Petite fable analytique venue après une lecture en groupe d’un des séminaires de Lacan autour d’un texte de Freud de 1910, « Du sens opposé dans les mots primitifs ».
Il arrive en retard. Je suis son hôte depuis trois ans, il ne sait jamais lequel de nous deux reçoit l’autre.
Ce matin-là, il vient me remercier. Le mot tombe avant qu’il s’allonge, et je le laisse tomber avec lui. Il a, dit-il, beaucoup appris. Il parle d’un père qui le défendait de tout, et qu’il n’a jamais pu défendre. Il parle d’une mère qui le gâtait, et de ce qu’elle a gâté en lui. Il dit qu’il regrette son enfance, sans savoir s’il la pleure ou s’il la désire encore.
Puis ce lapsus : « j’ai loué cet appartement à ma sœur ». Silence. Il ne sait plus s’il le lui a pris ou donné. Moi non plus.
Le crépuscule entre dans la pièce, celui qui se lève, ou celui qui tombe ? Il dit : « c’est terrible ». Je ne relève pas le mot. Terrible : épouvantable, ou magnifique. Les deux, sans doute. C’est ce qu’il est venu déposer ici depuis le début.

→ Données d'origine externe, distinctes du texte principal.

import Summits.Ventures.HodgeRepro2.T5HermitianClassify
import Summits.Ventures.HodgeRepro2.T5FinitePlaceQuadraticStar

/-!
# Row N2.8.1 (i) at a non-split place: isometry ⟺ Hilbert symbol, modulo `(U)` (cell pub-hodge-repro2, seat p3)

Tier-5 N2 support, row N2.8.1 (i) of route/T5-N2-route-3.md: «For every finite v: `W₁₂,v ≅ W₃₄,v ⟺ (c, θ/v) = 1`
— non-split v by Shimura Lemma 1.6 (S-6; N2.7.1) + O'Meara §65A «α is a local norm at 𝔭 iff (α, θ/𝔭) = 1»
(S-16)», with `c` the ratio of the `d₀`-representatives. This file composes files 136 and 138 on the route's own
completion `E_w` (files 115–119): for two invertible hermitian Gram matrices `H, H'` of the same size over `E_w`
(file 119's conjugation as `star`) whose determinants differ by `c ∈ F_v^×`,
**`isCongruent_iff_hilbertSolvable`**: `H ≅ H' ⟺ c ξ² + θ η² = 1` is solvable in `F_v`
— modulo the one hypothesis `(U) = BinaryUniversal E_w` of file 136 (a binder; not claimed). The characteristic
hypothesis of file 135 is discharged from `star √θ = −√θ ≠ √θ` (`exists_add_star_ne_zero_local`; `√θ ≠ 0` is
file 118's `algebraMap_s_ne_zero`).
Mathlib + files 133–138 only. No display; no device. §8(d): uses an L-value-free non-vanishing device: NO.
-/

namespace Summit.Ventures.HodgeRepro2.T5FinitePlaceIsometryCriterion

open IsDedekindDomain IsDedekindDomain.HeightOneSpectrum NumberField Module Matrix
open scoped Summit.Ventures.HodgeRepro2.T5FinitePlaceLiesOver
open Summit.Ventures.HodgeRepro2.T5FinitePlaceLiesOver Summit.Ventures.HodgeRepro2.T5FinitePlaceQuadratic
  Summit.Ventures.HodgeRepro2.T5FinitePlaceTensorEquiv Summit.Ventures.HodgeRepro2.T5FinitePlaceLocalNorm
  Summit.Ventures.HodgeRepro2.T5FinitePlaceStar Summit.Ventures.HodgeRepro2.T5QuadraticStarNorm
  Summit.Ventures.HodgeRepro2.T5HilbertSymbolNorm Summit.Ventures.HodgeRepro2.T5HermitianDetClass
  Summit.Ventures.HodgeRepro2.T5HermitianDiagonalize Summit.Ventures.HodgeRepro2.T5HermitianClassify
  Summit.Ventures.HodgeRepro2.T5FinitePlaceQuadraticStar

variable {F E : Type*} [Field F] [NumberField F] [Field E] [NumberField E] [Algebra F E]
  [Algebra.IsQuadraticExtension F E]
variable (v : HeightOneSpectrum (𝓞 F)) (w : HeightOneSpectrum (𝓞 E)) [w.asIdeal.LiesOver v.asIdeal]
variable {s : E} {θ : F}
variable (hs : s ^ 2 = algebraMap F E θ) (hspan : Submodule.span F {(1 : E), s} = ⊤)
  (hsq : ¬ IsSquare (algebraMap F (v.adicCompletion F) θ)) (c : E ≃ₐ[F] E) (hc : c s = -s)

/-- The involution of `E_w` is non-trivial (`star √θ = −√θ ≠ √θ`), so file 135's hypothesis holds. -/
theorem exists_add_star_ne_zero_local :
    letI := localStarRing v w hs hspan hsq c hc
    ∃ μ : w.adicCompletion E, μ + star μ ≠ 0 := by
  letI := localStarRing v w hs hspan hsq c hc
  haveI : CharZero (w.adicCompletion E) :=
    charZero_of_injective_algebraMap (algebraMap ℚ (w.adicCompletion E)).injective
  refine exists_add_star_ne_zero_of_star_ne ⟨algebraMap E (w.adicCompletion E) s, ?_⟩
  rw [star_algebraMap_s v w hs hspan hsq c hc]
  intro h
  apply algebraMap_s_ne_zero v w hs hsq
  have : (2 : w.adicCompletion E) * algebraMap E (w.adicCompletion E) s = 0 := by linear_combination -h
  rcases mul_eq_zero.mp this with h2 | h2
  · exact absurd h2 two_ne_zero
  · exact h2

/-- **Row N2.8.1 (i) at a non-split place, modulo `(U)`.** Over `E_w` with its conjugation, two invertible
hermitian matrices `H, H'` of the same size with `det H' = c · det H`, `c ∈ F_v^×`, are congruent iff the Hilbert
symbol `(c, θ)_v` is `+1`, i.e. `c ξ² + θ η² = 1` is solvable in `F_v`. -/
theorem isCongruent_iff_hilbertSolvable {ι : Type*} [Fintype ι] [DecidableEq ι]
    (hU : letI := localStarRing v w hs hspan hsq c hc; BinaryUniversal (w.adicCompletion E))
    {H H' : Matrix ι ι (w.adicCompletion E)}
    (hH : letI := localStarRing v w hs hspan hsq c hc; H.IsHermitian)
    (hH' : letI := localStarRing v w hs hspan hsq c hc; H'.IsHermitian)
    (hdet : IsUnit H.det) {a : v.adicCompletion F} (ha : a ≠ 0)
    (hratio : H'.det = algebraMap (v.adicCompletion F) (w.adicCompletion E) a * H.det) :
    letI := localStarRing v w hs hspan hsq c hc
    IsCongruent H H' ↔ HilbertSolvable a (algebraMap F (v.adicCompletion F) θ) := by
  letI := localStarRing v w hs hspan hsq c hc
  rw [isCongruent_iff_exists_det_eq (exists_add_star_ne_zero_local v w hs hspan hsq c hc) hU hH hH' hdet,
    hilbertSolvable_iff_isUnitNorm_local v w hs hspan hsq c hc a ha]
  have hdet0 : H.det ≠ 0 := isUnit_iff_ne_zero.mp hdet
  constructor
  · rintro ⟨u, hu, h⟩
    refine ⟨u, isUnit_iff_ne_zero.mpr hu, ?_⟩
    rw [hratio] at h
    exact mul_right_cancel₀ hdet0 h
  · rintro ⟨u, hu, h⟩
    refine ⟨u, isUnit_iff_ne_zero.mp hu, ?_⟩
    rw [hratio, h]

end Summit.Ventures.HodgeRepro2.T5FinitePlaceIsometryCriterion
/-- ★★ **THE GLUE** (every parameter, scale, slack; guard `0 < s`, radius `0 ≤ ρ₀`; axioms W1–W5, W7, W8 only):
`REG-BALL_W ∧ CLEAN-FAR_W ⟹ NGP_G` with `κ = κ₀ − c₁ > 0` and `C = (C₀ + C₁ + sepFloor s)(2ρ₀/s + 1)³`. -/
theorem incoherentGrossDebitPricingG_of_regularBallW_cleanFarW (hs : 0 < s) (hρ : 0 ≤ ρ₀)
    (hB : CoreBallRegularPricingW W c₁ s ρ₀ fun _ _ => True) (hF : FarCleanFloorW W c₁ s ρ₀) :
    IncoherentGrossDebitPricingG θ ε R r η L δ L' s := by
  obtain ⟨κ₀, C₀, hκ, hC₀, hball⟩ := hB
  obtain ⟨C₁, hC₁, hfar⟩ := hF
  have hP : (0 : ℝ) ≤ (2 * ρ₀ / s + 1) ^ 3 := by positivity
  have hsf : 0 ≤ sepFloor s := sepFloor_nonneg hs
  refine ⟨κ₀ - c₁, (C₀ + C₁ + sepFloor s) * (2 * ρ₀ / s + 1) ^ 3, sub_pos.2 hκ, by positivity, fun Q hQ => ?_⟩
  have hL := excess_eq_sum_ballExcessW_add_farExcessW W Q
  have hballs : (∑ x : Q.motif, (κ₀ * ballCoreCountW W Q x - (C₀ + sepFloor s) * ballNearDebitW W ρ₀ Q x)) ≤
      ∑ x : Q.motif, ballExcessW W Q x := by
    refine Finset.sum_le_sum fun x _ => ?_
    have hsplit := ballRegularExcessW_sub_le_ballExcessW W hQ hs hρ x
    have hnd := ballNearDebitW_nonneg W (ρ₀ := ρ₀) Q x
    by_cases hx : IsCore θ ε R r η L δ L' Q x
    · have h1 := hball Q hQ x hx trivial
      rw [add_mul]
      linarith
    · rw [ballExcessW_of_not_isCore W hx, ballCoreCountW_of_not_isCore W hx, mul_zero, zero_sub, neg_nonpos]
      exact mul_nonneg (add_nonneg hC₀ hsf) hnd
  rw [Finset.sum_sub_distrib, ← Finset.mul_sum, ← Finset.mul_sum, sum_ballCoreCountW_eq] at hballs
  have hF' := hfar Q hQ
  have hfs := farCleanExcessW_sub_le_farExcessW W hQ hs hρ
  have hpack := sum_ballNearDebitW_add_farNearDebitW_le W hQ hs hρ
  have hfn := farNearDebitW_nonneg W (ρ₀ := ρ₀) Q
  have hbn : 0 ≤ ∑ x : Q.motif, ballNearDebitW W ρ₀ Q x := Finset.sum_nonneg fun x _ => ballNearDebitW_nonneg W Q x
  rw [cast_motifChargedGross_sub_incoherent θ ε R r η L δ L' Q]
  set O := (Nat.card {x : Q.motif // IsOtherGross θ ε R r η L δ L' Q x} : ℝ)
  set B := ∑ x : Q.motif, ballNearDebitW W ρ₀ Q x
  set Fd := farNearDebitW W ρ₀ Q
  have h1 : (C₀ + sepFloor s) * B ≤ (C₀ + C₁ + sepFloor s) * B := mul_le_mul_of_nonneg_right (by linarith) hbn
  have h2 : (C₁ + sepFloor s) * Fd ≤ (C₀ + C₁ + sepFloor s) * Fd := mul_le_mul_of_nonneg_right (by linarith) hfn
  have h3 : (C₀ + C₁ + sepFloor s) * (B + Fd) ≤ (C₀ + C₁ + sepFloor s) * ((2 * ρ₀ / s + 1) ^ 3 * O) :=
    mul_le_mul_of_nonneg_left hpack (by linarith)
  have h4 : (C₀ + C₁ + sepFloor s) * ((2 * ρ₀ / s + 1) ^ 3 * O) = (C₀ + C₁ + sepFloor s) * (2 * ρ₀ / s + 1) ^ 3 * O := by ring
  have h5 : (C₀ + C₁ + sepFloor s) * (B + Fd) = (C₀ + C₁ + sepFloor s) * B + (C₀ + C₁ + sepFloor s) * Fd := by ring
  have h6 : (C₁ + sepFloor s) * Fd = C₁ * Fd + sepFloor s * Fd := by ring
  linarith
/-
HONEST FRAMING: certified error envelopes and provably optimal rounding/accumulation schemes for
low-precision formats under stated cost models; every table by two implementations; no hardware
or vendor claims.
-/
import Summits.Ventures.CertifiedArithmetic.LowPrec.OptDemotionRoutingConeQ4
import Summits.Ventures.CertifiedArithmetic.LowPrec.OptDemotionRoutingConeQ5

/-!
# The demotion law (Theorem T8), part 9g: Statement-style R4 propositions for parts 9a–9f

Same shape as `OptDemotionBudgetR4.lean` (part 7e): the cone-closure principle and its two
kernel-certified instances (opt gen 14 C36/C37) as named `Prop`s with their `_holds` discharges, for
the venture's rung bookkeeping (OPTIMA.md §B T8(b)(iii)/(iii⁗), COST-MODELS CM-B).
-/

namespace Summit.Ventures.CertifiedArithmetic.LowPrec.Opt

open Literature.ComputerArithmetic.JeannerodRump2018
open Literature.ComputerArithmetic.JeannerodRump2018.SumTree
open Cone

/-- R4 (Opt, CM-B demote, OPTIMA T8(b)(iii⁗)) THE CONE-CLOSURE PRINCIPLE: for every precision
`q ≥ 2`, split data passing `dataValid q`, an integer row list every row of which has a passing
certificate tree (`rowCheck`), and weights passing `ttCheck q`, opt's two-tree inequality `TT q`
holds — hence Conjecture D for every summation tree at precision `q` (part 8n). -/
def R4_ConeClosurePrinciple : Prop :=
  ∀ (q : ℕ) (data : List (List (Part × Part))) (rows : List (List ℤ)) (rho : List (ℕ × ℕ)),
    2 ≤ q → dataValid q data = true → (∀ r ∈ rows, ∃ c, rowCheck q rows data r c = true) →
      ttCheck q rows rho = true → TT q

/-- Discharge of `R4_ConeClosurePrinciple` by `TT_of_checks` ∘ `tab_inCone` (parts 9c, 9d). -/
theorem R4_ConeClosurePrinciple_holds : R4_ConeClosurePrinciple :=
  fun _ _ _ _ hq hdata hrows htt =>
    TT_of_checks htt (tab_inCone (le_trans (by norm_num) hq) hdata hrows)

/-- R4 (Opt, CM-B demote, OPTIMA T8(b)(iii⁗) R20) opt's TWO-TREE INEQUALITY AT q = 4 AND q = 5
(until now certified numerically, C33; here by the kernel-checked cone-closure certificates C36/C37). -/
def R4_TwoTreeInequalityQ4Q5 : Prop := TT 4 ∧ TT 5

/-- Discharge of `R4_TwoTreeInequalityQ4Q5` (parts 9f). -/
theorem R4_TwoTreeInequalityQ4Q5_holds : R4_TwoTreeInequalityQ4Q5 := ⟨TT_four, TT_five⟩

/-- R4 (Opt, CM-B demote, OPTIMA T8(b)(iii)) CONJECTURE D FOR EVERY SUMMATION TREE AT PRECISIONS
q = 4 AND q = 5: for every `p ≥ 1`, any nearest roundings `fl` into `F(q, emin)` and `flp` into
`F(p, emin)`, every summation tree `t` of nonnegative `F(q, emin)` data satisfies
`s ≤ Q_t(u_q, u_p) · fl_p(ŝ)` — no restriction on the shape or the number of summands.  (With the
every-tree witness `demotion_tree_witness` of part 4 this is exact: `D_t = Q_t`.) -/
def R4_DemotionLawEveryTreeQ4Q5 : Prop :=
  (∀ (p : ℕ) (emin : ℤ) (fl flp : ℚ → ℚ), 1 ≤ p → IsRoundNearest 4 emin fl →
    IsRoundNearest p emin flp → ∀ t : SumTree, (∀ x ∈ leaves t, IsFloat 4 emin x ∧ 0 ≤ x) →
      exact t ≤ treeQf (unitRoundoff 4) t (unitRoundoff p) * flp (eval fl t)) ∧
  (∀ (p : ℕ) (emin : ℤ) (fl flp : ℚ → ℚ), 1 ≤ p → IsRoundNearest 5 emin fl →
    IsRoundNearest p emin flp → ∀ t : SumTree, (∀ x ∈ leaves t, IsFloat 5 emin x ∧ 0 ≤ x) →
      exact t ≤ treeQf (unitRoundoff 5) t (unitRoundoff p) * flp (eval fl t))

/-- Discharge of `R4_DemotionLawEveryTreeQ4Q5` by `conjectureD_q4` / `conjectureD_q5` (parts 9f). -/
theorem R4_DemotionLawEveryTreeQ4Q5_holds : R4_DemotionLawEveryTreeQ4Q5 :=
  ⟨fun _ _ _ _ hp hfl hflp t ht => conjectureD_q4 hp hfl hflp t ht,
   fun _ _ _ _ hp hfl hflp t ht => conjectureD_q5 hp hfl hflp t ht⟩

/-- The routing conjecture `W = BR` (part 8e `RoutingBound`) for EVERY shape at q = 4 and q = 5. -/
theorem routingBound_q4_q5 (s : Shape) : RoutingBound 4 s ∧ RoutingBound 5 s :=
  ⟨routingBound_q4 s, routingBound_q5 s⟩

end Summit.Ventures.CertifiedArithmetic.LowPrec.Opt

Quand il se relève, il me serre la main avec une gratitude sacrée. Sacré : saint, ou maudit. La séance, ce jour-là, n’a pas tranché. Elle a seulement laissé entendre qu’aucune de ses phrases ne disait qu’une seule chose.
En 1910, Freud publie un bref article, « Du sens opposé dans les mots primitifs », à partir des travaux du philologue Carl Abel. Il y observe que les langues les plus anciennes possédaient des mots désignant simultanément une chose et son contraire, fort et faible, haut et profond, sacré et maudit. Il y voit une parenté avec le travail du rêve, où la contradiction n’existe pas et où chaque élément peut tenir lieu de son opposé. La linguistique a depuis nuancé Abel, mais la trouvaille reste : l’inconscient parle une langue où le « non » s’efface, et où chaque mot porte en lui sa propre antithèse.